===== TASK INPUTS
import Summits.AtomisticToContinuum.BoseEinsteinCondensation.Theorems.BECCellInformationOneBodyEntropyBoundAeCoreOrAeZero
import Summits.AtomisticToContinuum.BoseEinsteinCondensation.Theorems.BECCellInformationOneBodyEntropyBoundDirichletFloor
import Summits.AtomisticToContinuum.BoseEinsteinCondensation.Theorems.BECCellInformationOneBodyEntropyBoundCutoffAndCount
import Summits.AtomisticToContinuum.BoseEinsteinCondensation.Theorems.BECCellInformationOneBodyEntropyBoundCubeNeumannBound
import Summits.AtomisticToContinuum.BoseEinsteinCondensation.Theorems.BECCellInformationOneBodyEntropyBoundCagingBound
import Summits.AtomisticToContinuum.BoseEinsteinCondensation.Theorems.BECCellInformationOneBodyEntropyBoundDenseCellMain
import Summits.AtomisticToContinuum.BoseEinsteinCondensation.Theorems.BECCellInformationOneBodyEntropyBoundJastrowProfile
import Summits.AtomisticToContinuum.BoseEinsteinCondensation.Theorems.BECCellInformationOneBodyEntropyBoundProductJastrow
import Summits.AtomisticToContinuum.BoseEinsteinCondensation.Theorems.BECCellInformationOneBodyEntropyBoundFirstVariation
import Summits.AtomisticToContinuum.BoseEinsteinCondensation.Theorems.BECCellInformationOneBodyEntropyBoundInsertionAssembly

/-!
# Route `BECCellInformation`, crux `OneBodyEntropyBound` (stmt-AtomisticToContinuum-13440): PROOF

`oneBodyEntropyBound_proof : …Theses.BECCellInformation.OneBodyEntropyBound` — the one-body profile entropy bound
`KL(P¹_Ψ ‖ u_Λ) ≤ C` for every `δ`-near-minimiser `Ψ` of the dilute Dirichlet Bose gas with a repulsive finite-range pair
potential, uniformly in `N`, at every sufficiently small density. Line `registered` (`Cruxes/OneBodyEntropyBound/Lines/birth.lean`):
chain rule over a tiling of fixed side `l` (`stub_cellChainRule`) + within-cell cube LSI with Fisher convexity
(`stub_withinCellFisherLSI`) reduce the crux to the COARSE occupation-law entropy bound, which is the free-gas bound
(`free_case`) when `v = 0` a.e. on `(0,∞)`, and otherwise the DENSE-CELL bound (`stub_denseCellBound`: one-particle local energy
bound by pointwise IMS + Dirichlet bosonic floor + group extraction; one-body caging bound `stub_cagingBound ∘ stub_cubeNeumannBound`;
cutoff pair and isolated-point count `stub_cutoffAndCount`; densest cell) fed by the INSERTION LEMMA `E₀(n+1,L) ≤ E₀(n,L) + κ`
(`stub_insertionAssembly`: Jastrow-dressed product state `θ(x₀)·Π_j f(x₀−x_j)·Φ`, `stub_jastrowProfile`, `stub_productJastrow`,
and the approximate ground-state representation for near-minimisers `stub_firstVariation`; position averaging).
-/

noncomputable section

namespace Summit.AtomisticToContinuum.BoseEinsteinCondensation.Theorems

open MeasureTheory Filter
open scoped ENNReal
open Summit.AtomisticToContinuum.BoseEinsteinCondensation.Cruxes.OneBodyEntropyBound.Birth

/-- **The one-body profile entropy bound** (crux `OneBodyEntropyBound` of route `BECCellInformation`): for every repulsive
finite-range `v` there is `ρ₀ > 0` such that for `0 < ρ < ρ₀` there is `C` with: for all large `N = n+1` there is `δ > 0` such
that every `δ`-near-minimiser `Ψ` has `∫_Λ L⁻³ klFun(L³ P¹_Ψ) ≤ C`. [folklore] -/
theorem oneBodyEntropyBound_proof :
    Summit.AtomisticToContinuum.BoseEinsteinCondensation.Theses.BECCellInformation.OneBodyEntropyBound := by
  unfold Summit.AtomisticToContinuum.BoseEinsteinCondensation.Theses.BECCellInformation.OneBodyEntropyBound
  intro v hv
  by_cases hz : (∀ᵐ r : ℝ ∂(MeasureTheory.volume.restrict (Set.Ioi (0 : ℝ))), v r = 0)
  · exact oneBodyEntropyBound_of_aeCore_or_aeZero v hv (Or.inr hz)
  · exact Partial.of_coarse v hv
      (stub_denseCellBound stub_dirichletFloor (stub_cagingBound stub_cubeNeumannBound) stub_cutoffAndCount v hv hz
        (stub_insertionAssembly stub_dirichletFloor stub_jastrowProfile stub_productJastrow stub_firstVariation v hv))

end Summit.AtomisticToContinuum.BoseEinsteinCondensation.Theorems

end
==========
Write the entries again, exactly as they stand.

PROBLEM SOLUTION>
import Summits.AtomisticToContinuum.BoseEinsteinCondensation.Theorems.BECCellInformationOneBodyEntropyBoundAeCoreOrAeZero
import Summits.AtomisticToContinuum.BoseEinsteinCondensation.Theorems.BECCellInformationOneBodyEntropyBoundDirichletFloor
import Summits.AtomisticToContinuum.BoseEinsteinCondensation.Theorems.BECCellInformationOneBodyEntropyBoundCutoffAndCount
import Summits.AtomisticToContinuum.BoseEinsteinCondensation.Theorems.BECCellInformationOneBodyEntropyBoundCubeNeumannBound
import Summits.AtomisticToContinuum.BoseEinsteinCondensation.Theorems.BECCellInformationOneBodyEntropyBoundCagingBound
import Summits.AtomisticToContinuum.BoseEinsteinCondensation.Theorems.BECCellInformationOneBodyEntropyBoundDenseCellMain
import Summits.AtomisticToContinuum.BoseEinsteinCondensation.Theorems.BECCellInformationOneBodyEntropyBoundJastrowProfile
import Summits.AtomisticToContinuum.BoseEinsteinCondensation.Theorems.BECCellInformationOneBodyEntropyBoundProductJastrow
import Summits.AtomisticToContinuum.BoseEinsteinCondensation.Theorems.BECCellInformationOneBodyEntropyBoundFirstVariation
import Summits.AtomisticToContinuum.BoseEinsteinCondensation.Theorems.BECCellInformationOneBodyEntropyBoundInsertionAssembly

/-!
# Route `BECCellInformation`, crux `OneBodyEntropyBound` (stmt-AtomisticToContinuum-13440): PROOF

`oneBodyEntropyBound_proof : …Theses.BECCellInformation.OneBodyEntropyBound` — the one-body profile entropy bound
`KL(P¹_Ψ ‖ u_Λ) ≤ C` for every `δ`-near-minimiser `Ψ` of the dilute Dirichlet Bose gas with a repulsive finite-range pair
potential, uniformly in `N`, at every sufficiently small density. Line `registered` (`Cruxes/OneBodyEntropyBound/Lines/birth.lean`):
chain rule over a tiling of fixed side `l` (`stub_cellChainRule`) + within-cell cube LSI with Fisher convexity
(`stub_withinCellFisherLSI`) reduce the crux to the COARSE occupation-law entropy bound, which is the free-gas bound
(`free_case`) when `v = 0` a.e. on `(0,∞)`, and otherwise the DENSE-CELL bound (`stub_denseCellBound`: one-particle local energy
bound by pointwise IMS + Dirichlet bosonic floor + group extraction; one-body caging bound `stub_cagingBound ∘ stub_cubeNeumannBound`;
cutoff pair and isolated-point count `stub_cutoffAndCount`; densest cell) fed by the INSERTION LEMMA `E₀(n+1,L) ≤ E₀(n,L) + κ`
(`stub_insertionAssembly`: Jastrow-dressed product state `θ(x₀)·Π_j f(x₀−x_j)·Φ`, `stub_jastrowProfile`, `stub_productJastrow`,
and the approximate ground-state representation for near-minimisers `stub_firstVariation`; position averaging).
-/

noncomputable section

namespace Summit.AtomisticToContinuum.BoseEinsteinCondensation.Theorems

open MeasureTheory Filter
open scoped ENNReal
open Summit.AtomisticToContinuum.BoseEinsteinCondensation.Cruxes.OneBodyEntropyBound.Birth

/-- **The one-body profile entropy bound** (crux `OneBodyEntropyBound` of route `BECCellInformation`): for every repulsive
finite-range `v` there is `ρ₀ > 0` such that for `0 < ρ < ρ₀` there is `C` with: for all large `N = n+1` there is `δ > 0` such
that every `δ`-near-minimiser `Ψ` has `∫_Λ L⁻³ klFun(L³ P¹_Ψ) ≤ C`. [folklore] -/
theorem oneBodyEntropyBound_proof :
    Summit.AtomisticToContinuum.BoseEinsteinCondensation.Theses.BECCellInformation.OneBodyEntropyBound := by
  unfold Summit.AtomisticToContinuum.BoseEinsteinCondensation.Theses.BECCellInformation.OneBodyEntropyBound
  intro v hv
  by_cases hz : (∀ᵐ r : ℝ ∂(MeasureTheory.volume.restrict (Set.Ioi (0 : ℝ))), v r = 0)
  · exact oneBodyEntropyBound_of_aeCore_or_aeZero v hv (Or.inr hz)
  · exact Partial.of_coarse v hv
      (stub_denseCellBound stub_dirichletFloor (stub_cagingBound stub_cubeNeumannBound) stub_cutoffAndCount v hv hz
        (stub_insertionAssembly stub_dirichletFloor stub_jastrowProfile stub_productJastrow stub_firstVariation v hv))

end Summit.AtomisticToContinuum.BoseEinsteinCondensation.Theorems

end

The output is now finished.